SUPREME COURT OF THE STATE OF NEVADA
Nov 23, 2020
No. 78943 (Nev. Nov. 23, 2020)

Opinion

No. 78943

11-23-2020

CYNTHIA RENEE GILBERT, AN INDIVIDUAL, Appellant, v. JESSICA LEANN JONES, AN INDIVIDUAL, Respondent.


ORDER OF AFFIRMANCE

This is an appeal from a final judgment following a jury trial in a negligence action. Eighth Judicial District Court, Clark County; Joanna Kishner, Judge.

Appellant Cynthia Gilbert filed a complaint for negligence and negligence per se following an automobile accident. Gilbert alleged that respondent Jessica Jones sped through an intersection to beat a red light, while Gilbert was turning left through the same intersection. The jury returned a verdict in favor of Jones, finding her not liable. Gilbert filed a notice of appeal on May 31, 2019, and then after, filed a motion for a new trial. The district court denied the motion, both on the merits and because the notice of appeal divested it of jurisdiction. Briefing on this appeal followed. Gilbert argues that the district court erred by rejecting her proposed instruction about NRS 484B.307 (setting forth the duties of drivers at traffic lights), unreasonably restricting voir dire, improperly restricting closing argument, and denying her motion for new trial.

We review Gilbert's argument that the district court erred by not instructing the jury on NRS 484B.307 for an abuse of discretion. See Atkinson v. MGM Grand Hotel, Inc., 120 Nev. 639, 642, 98 P.3d 678, 680 (2004) (noting that a district court's decision to give or decline a proposed jury instruction is reviewed for an abuse of discretion or judicial error). "Jury instructions that tend to confuse or mislead the jury are erroneous." Carver v. El-Sabawi, 121 Nev. 11, 14, 107 P.3d 1283, 1285 (2005).

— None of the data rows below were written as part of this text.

import Mathlib
import Literature.Analysis.FluidPDE.SpaceTimeCalculus

/-!
# Route PhotonSphereChannels · BlindnessInsidePhotonSphere — pointwise calculus of `C²`
# space–time fields on `ℝ × ℝ` and of the energy density `ψ_t² + ψ_x² + V ψ²`

Support file (pure analysis, everything proved) for item stmt-FinalStateConjecture-10049.
For `φ : ℝ → ℝ → ℝ` with `uncurry φ ∈ C²`, write `φ_t = D(uncurry φ)(·)(1,0)`,
`φ_x = D(uncurry φ)(·)(0,1)` and the four second partials as derivatives of these `C¹` fields.
This file records: the time-line/space-line derivatives of `φ`, `φ_t`, `φ_x`
(`hasDerivAt_time`, `hasDerivAt_space`); Schwarz `φ_xt = φ_tx` (`mixed_partials_eq`, Mathlib's
`ContDiffAt.isSymmSndFDerivAt`); the dictionary with the route statement's `deriv` /
`iteratedDeriv 2` (`deriv_time_eq`, `deriv_space_eq`, `iteratedDeriv_time_eq`,
`iteratedDeriv_space_eq`); and the pointwise energy identity
`∂_t e = 2 φ_t (φ_tt − φ_xx + Vφ) + 2 ∂_x(φ_t φ_x)` for `e = φ_t² + φ_x² + V φ²`
(`hasDerivAt_energyDensity_time`, `hasDerivAt_flux_space`, `energyDensity_time_identity`)
(Evans, *PDE*, §2.4.3; Alinhac, *Hyperbolic PDE*, Ch. 6). No definitions are introduced.
-/

noncomputable section

open Set Filter Topology Function

namespace Summit.FinalStateConjecture.FinalStateConjecture.Theorems.Blindness

section Lines

variable {φ : ℝ → ℝ → ℝ}

/-- Time lines of a `C¹` field: `∂_t φ(t,x) = D(uncurry φ)(t,x)(1,0)`. -/
theorem hasDerivAt_time (hφ : ContDiff ℝ 1 (uncurry φ)) (t x : ℝ) :
    HasDerivAt (fun s => φ s x) (fderiv ℝ (uncurry φ) (t, x) (1, 0)) t :=
  Literature.Analysis.FluidPDE.hasDerivAt_timeLine
    ((hφ.differentiable one_ne_zero) (t, x)).hasFDerivAt

/-- Space lines of a `C¹` field: `∂_x φ(t,x) = D(uncurry φ)(t,x)(0,1)`. -/
theorem hasDerivAt_space (hφ : ContDiff ℝ 1 (uncurry φ)) (t x : ℝ) :
    HasDerivAt (φ t) (fderiv ℝ (uncurry φ) (t, x) (0, 1)) x := by
  have h := (Literature.Analysis.FluidPDE.hasFDerivAt_slice
    ((hφ.differentiable one_ne_zero) (t, x)).hasFDerivAt).hasDerivAt
  refine h.congr_deriv ?_
  simp

/-- The first partials of a `C^{n+1}` field are `Cⁿ` fields (`n = 1` here). -/
theorem contDiff_one_fderiv_apply (hφ : ContDiff ℝ 2 (uncurry φ)) (v : ℝ × ℝ) :
    ContDiff ℝ 1 (uncurry fun t x => fderiv ℝ (uncurry φ) (t, x) v) := by
  have h : ContDiff ℝ 1 (fderiv ℝ (uncurry φ)) := hφ.fderiv_right (m := 1) (by norm_num)
  exact h.clm_apply contDiff_const

/-- Continuity of the first partials of a `C²` field. -/
theorem continuous_fderiv_apply (hφ : ContDiff ℝ 2 (uncurry φ)) (v : ℝ × ℝ) :
    Continuous (uncurry fun t x => fderiv ℝ (uncurry φ) (t, x) v) :=
  (contDiff_one_fderiv_apply hφ v).continuous

/-- Second partials as values of the second derivative: `D(D(uncurry φ)(·) v)(p) w = D²(uncurry φ)(p) w v`. -/
theorem fderiv_fderiv_apply (hφ : ContDiff ℝ 2 (uncurry φ)) (p v w : ℝ × ℝ) :
    fderiv ℝ (uncurry fun t x => fderiv ℝ (uncurry φ) (t, x) v) p w
      = fderiv ℝ (fderiv ℝ (uncurry φ)) p w v := by
  have hd2 : HasFDerivAt (fderiv ℝ (uncurry φ)) (fderiv ℝ (fderiv ℝ (uncurry φ)) p) p :=
    (((hφ.fderiv_right (m := 1) (by norm_num)).differentiable one_ne_zero) p).hasFDerivAt
  have h := (ContinuousLinearMap.apply ℝ ℝ v).hasFDerivAt.comp p hd2
  have h' : HasFDerivAt (uncurry fun t x => fderiv ℝ (uncurry φ) (t, x) v)
      ((ContinuousLinearMap.apply ℝ ℝ v).comp (fderiv ℝ (fderiv ℝ (uncurry φ)) p)) p :=
    h.congr_of_eventuallyEq (Eventually.of_forall fun q => rfl)
  rw [h'.fderiv]
  rfl

/-- **Schwarz**: `φ_xt = φ_tx`, i.e. the time derivative of `φ_x` is the space derivative of
`φ_t`. -/
theorem mixed_partials_eq (hφ : ContDiff ℝ 2 (uncurry φ)) (p : ℝ × ℝ) :
    fderiv ℝ (uncurry fun t x => fderiv ℝ (uncurry φ) (t, x) (0, 1)) p (1, 0)
      = fderiv ℝ (uncurry fun t x => fderiv ℝ (uncurry φ) (t, x) (1, 0)) p (0, 1) := by
  rw [fderiv_fderiv_apply hφ, fderiv_fderiv_apply hφ]
  have hs : IsSymmSndFDerivAt ℝ (uncurry φ) p :=
    (hφ.contDiffAt (x := p)).isSymmSndFDerivAt (by simp)
  exact hs (1, 0) (0, 1)

/-- Dictionary: `deriv` along time lines. -/
theorem deriv_time_eq (hφ : ContDiff ℝ 1 (uncurry φ)) (t x : ℝ) :
    deriv (fun s => φ s x) t = fderiv ℝ (uncurry φ) (t, x) (1, 0) :=
  (hasDerivAt_time hφ t x).deriv

/-- Dictionary: `deriv` along space lines. -/
theorem deriv_space_eq (hφ : ContDiff ℝ 1 (uncurry φ)) (t x : ℝ) :
    deriv (φ t) x = fderiv ℝ (uncurry φ) (t, x) (0, 1) :=
  (hasDerivAt_space hφ t x).deriv

/-- Dictionary: `iteratedDeriv 2` along time lines is the second time partial `φ_tt`. -/
theorem iteratedDeriv_time_eq (hφ : ContDiff ℝ 2 (uncurry φ)) (t x : ℝ) :
    iteratedDeriv 2 (fun s => φ s x) t
      = fderiv ℝ (uncurry fun s y => fderiv ℝ (uncurry φ) (s, y) (1, 0)) (t, x) (1, 0) := by
  have h1 : deriv (fun s => φ s x) = fun s => fderiv ℝ (uncurry φ) (s, x) (1, 0) :=
    funext fun s => deriv_time_eq (hφ.of_le (by norm_num)) s x
  rw [iteratedDeriv_succ, iteratedDeriv_one, h1]
  exact (hasDerivAt_time (contDiff_one_fderiv_apply hφ (1, 0)) t x).deriv

/-- Dictionary: `iteratedDeriv 2` along space lines is the second space partial `φ_xx`. -/
theorem iteratedDeriv_space_eq (hφ : ContDiff ℝ 2 (uncurry φ)) (t x : ℝ) :
    iteratedDeriv 2 (φ t) x
      = fderiv ℝ (uncurry fun s y => fderiv ℝ (uncurry φ) (s, y) (0, 1)) (t, x) (0, 1) := by
  have h1 : deriv (φ t) = fun y => fderiv ℝ (uncurry φ) (t, y) (0, 1) :=
    funext fun y => deriv_space_eq (hφ.of_le (by norm_num)) t y
  rw [iteratedDeriv_succ, iteratedDeriv_one, h1]
  exact (hasDerivAt_space (contDiff_one_fderiv_apply hφ (0, 1)) t x).deriv

end Lines

/-! ### The energy density and the flux -/

section Energy

variable {φ : ℝ → ℝ → ℝ} {V : ℝ → ℝ}

/-- Time derivative of the energy density `e = φ_t² + φ_x² + V φ²` along a time line:
`∂_t e = 2 φ_t φ_tt + 2 φ_x φ_xt + 2 V φ φ_t`. -/
theorem hasDerivAt_energyDensity_time (hφ : ContDiff ℝ 2 (uncurry φ)) (t x : ℝ) :
    HasDerivAt (fun s => fderiv ℝ (uncurry φ) (s, x) (1, 0) ^ 2
        + fderiv ℝ (uncurry φ) (s, x) (0, 1) ^ 2 + V x * φ s x ^ 2)
      (2 * fderiv ℝ (uncurry φ) (t, x) (1, 0)
          * fderiv ℝ (uncurry fun s y => fderiv ℝ (uncurry φ) (s, y) (1, 0)) (t, x) (1, 0)
        + 2 * fderiv ℝ (uncurry φ) (t, x) (0, 1)
          * fderiv ℝ (uncurry fun s y => fderiv ℝ (uncurry φ) (s, y) (0, 1)) (t, x) (1, 0)
        + V x * (2 * φ t x * fderiv ℝ (uncurry φ) (t, x) (1, 0))) t := by
  have h1 := hasDerivAt_time (contDiff_one_fderiv_apply hφ (1, 0)) t x
  have h2 := hasDerivAt_time (contDiff_one_fderiv_apply hφ (0, 1)) t x
  have h3 := hasDerivAt_time (hφ.of_le (by norm_num)) t x
  have h := ((h1.pow 2).add (h2.pow 2)).add ((h3.pow 2).const_mul (V x))
  refine (h.congr_of_eventuallyEq (Eventually.of_forall fun s => rfl)).congr_deriv ?_
  simp only [Nat.cast_ofNat]
  ring

/-- Space derivative of the flux `φ_t φ_x` along a space line:
`∂_x(φ_t φ_x) = φ_tx φ_x + φ_t φ_xx`. -/
theorem hasDerivAt_flux_space (hφ : ContDiff ℝ 2 (uncurry φ)) (t x : ℝ) :
    HasDerivAt (fun y => fderiv ℝ (uncurry φ) (t, y) (1, 0) * fderiv ℝ (uncurry φ) (t, y) (0, 1))
      (fderiv ℝ (uncurry fun s y => fderiv ℝ (uncurry φ) (s, y) (1, 0)) (t, x) (0, 1)
          * fderiv ℝ (uncurry φ) (t, x) (0, 1)
        + fderiv ℝ (uncurry φ) (t, x) (1, 0)
          * fderiv ℝ (uncurry fun s y => fderiv ℝ (uncurry φ) (s, y) (0, 1)) (t, x) (0, 1)) x := by
  have h1 := hasDerivAt_space (contDiff_one_fderiv_apply hφ (1, 0)) t x
  have h2 := hasDerivAt_space (contDiff_one_fderiv_apply hφ (0, 1)) t x
  exact (h1.mul h2).congr_of_eventuallyEq (Eventually.of_forall fun s => rfl)

/-- **The pointwise energy identity** `∂_t e = 2 φ_t (φ_tt − φ_xx + Vφ) + 2 ∂_x(φ_t φ_x)`
(Schwarz `φ_xt = φ_tx`). Stated as an equality between the two derivative expressions of
`hasDerivAt_energyDensity_time` and `hasDerivAt_flux_space`. -/
theorem energyDensity_time_identity (hφ : ContDiff ℝ 2 (uncurry φ)) (t x : ℝ) :
    2 * fderiv ℝ (uncurry φ) (t, x) (1, 0)
          * fderiv ℝ (uncurry fun s y => fderiv ℝ (uncurry φ) (s, y) (1, 0)) (t, x) (1, 0)
        + 2 * fderiv ℝ (uncurry φ) (t, x) (0, 1)
          * fderiv ℝ (uncurry fun s y => fderiv ℝ (uncurry φ) (s, y) (0, 1)) (t, x) (1, 0)
        + V x * (2 * φ t x * fderiv ℝ (uncurry φ) (t, x) (1, 0))
      = 2 * fderiv ℝ (uncurry φ) (t, x) (1, 0)
          * (fderiv ℝ (uncurry fun s y => fderiv ℝ (uncurry φ) (s, y) (1, 0)) (t, x) (1, 0)
            - fderiv ℝ (uncurry fun s y => fderiv ℝ (uncurry φ) (s, y) (0, 1)) (t, x) (0, 1)
            + V x * φ t x)
        + 2 * (fderiv ℝ (uncurry fun s y => fderiv ℝ (uncurry φ) (s, y) (1, 0)) (t, x) (0, 1)
            * fderiv ℝ (uncurry φ) (t, x) (0, 1)
          + fderiv ℝ (uncurry φ) (t, x) (1, 0)
            * fderiv ℝ (uncurry fun s y => fderiv ℝ (uncurry φ) (s, y) (0, 1)) (t, x) (0, 1)) := by
  rw [mixed_partials_eq hφ (t, x)]
  ring

/-- The residual `φ_tt − φ_xx + Vφ` in the route statement's `iteratedDeriv` form equals its
`fderiv` form. -/
theorem residual_eq (hφ : ContDiff ℝ 2 (uncurry φ)) (t x : ℝ) :
    iteratedDeriv 2 (fun s => φ s x) t - iteratedDeriv 2 (φ t) x + V x * φ t x
      = fderiv ℝ (uncurry fun s y => fderiv ℝ (uncurry φ) (s, y) (1, 0)) (t, x) (1, 0)
        - fderiv ℝ (uncurry fun s y => fderiv ℝ (uncurry φ) (s, y) (0, 1)) (t, x) (0, 1)
        + V x * φ t x := by
  rw [iteratedDeriv_time_eq hφ, iteratedDeriv_space_eq hφ]

/-- The energy density in the route statement's `deriv` form equals its `fderiv` form. -/
theorem energyDensity_eq (hφ : ContDiff ℝ 2 (uncurry φ)) (t x : ℝ) :
    deriv (fun s => φ s x) t ^ 2 + deriv (φ t) x ^ 2 + V x * φ t x ^ 2
      = fderiv ℝ (uncurry φ) (t, x) (1, 0) ^ 2 + fderiv ℝ (uncurry φ) (t, x) (0, 1) ^ 2
        + V x * φ t x ^ 2 := by
  rw [deriv_time_eq (hφ.of_le (by norm_num)), deriv_space_eq (hφ.of_le (by norm_num))]

/-- `e + 2 φ_t φ_x = (φ_t + φ_x)² + V φ² ≥ 0` for `V ≥ 0`: the outgoing null flux is signed. -/
theorem energyDensity_add_two_flux_nonneg {v : ℝ} (hv : 0 ≤ v) (a b u : ℝ) :
    0 ≤ a ^ 2 + b ^ 2 + v * u ^ 2 + 2 * (a * b) := by
  nlinarith [sq_nonneg (a + b), mul_nonneg hv (sq_nonneg u)]

end Energy

/-! ### Vanishing outside the domain of influence -/

section Support

variable {φ : ℝ → ℝ → ℝ} {α β : ℝ}

/-- The exterior of the domain of influence of `[α, β]` is open. -/
theorem isOpen_exterior (α β : ℝ) :
    IsOpen {p : ℝ × ℝ | p.2 < α - |p.1| ∨ β + |p.1| < p.2} := by
  refine IsOpen.union ?_ ?_
  · exact isOpen_lt continuous_snd (continuous_const.sub (continuous_abs.comp continuous_fst))
  · exact isOpen_lt (continuous_const.add (continuous_abs.comp continuous_fst)) continuous_snd

/-- A field vanishing outside the domain of influence has vanishing first partials there. -/
theorem fderiv_eq_zero_of_exterior (h0 : ∀ t x, (x < α - |t| ∨ β + |t| < x) → φ t x = 0)
    {t x : ℝ} (hx : x < α - |t| ∨ β + |t| < x) (v : ℝ × ℝ) :
    fderiv ℝ (uncurry φ) (t, x) v = 0 := by
  have hev : uncurry φ =ᶠ[𝓝 (t, x)] fun _ => (0 : ℝ) := by
    filter_upwards [(isOpen_exterior α β).mem_nhds (show (t, x) ∈ _ from hx)] with p hp
    exact h0 p.1 p.2 hp
  rw [hev.fderiv_eq]
  simp

/-- The first partial fields of a field vanishing outside the domain of influence vanish there
(as curried fields, ready for iteration). -/
theorem fderiv_field_eq_zero_of_exterior
    (h0 : ∀ t x, (x < α - |t| ∨ β + |t| < x) → φ t x = 0) (v : ℝ × ℝ) :
    ∀ t x, (x < α - |t| ∨ β + |t| < x) → (fun s y => fderiv ℝ (uncurry φ) (s, y) v) t x = 0 :=
  fun _ _ hx => fderiv_eq_zero_of_exterior h0 hx v

end Support

end Summit.FinalStateConjecture.FinalStateConjecture.Theorems.Blindness

end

The district court did not abuse its discretion in settling jury instructions. Problematically, Gilbert does not squarely acknowledge the basis for the district court's ruling: It did not refuse Gilbert's proposed instruction on lack-of-evidence grounds. Gilbert requested a bulky, block-quoted instruction to explain that a driver turning left needed to yield the right-of-way, then after yielding, had the right-of-way to turn. The district court found that the instruction did not "articulate the issues" in the case or focus the jury on the applicable law, and seemed to credit Jones's argument that the instruction contained confusing information unnecessary to resolve the case. We agree—particularly because the district court did instruct the jury on negligence per se and provided the jury with the relevant information from Gilbert's proposed instructions in an instruction on NRS 484B.253, which precisely articulated the principle of law Gilbert sought to convey. The district court was not obligated to give a duplicative and confusing additional instruction.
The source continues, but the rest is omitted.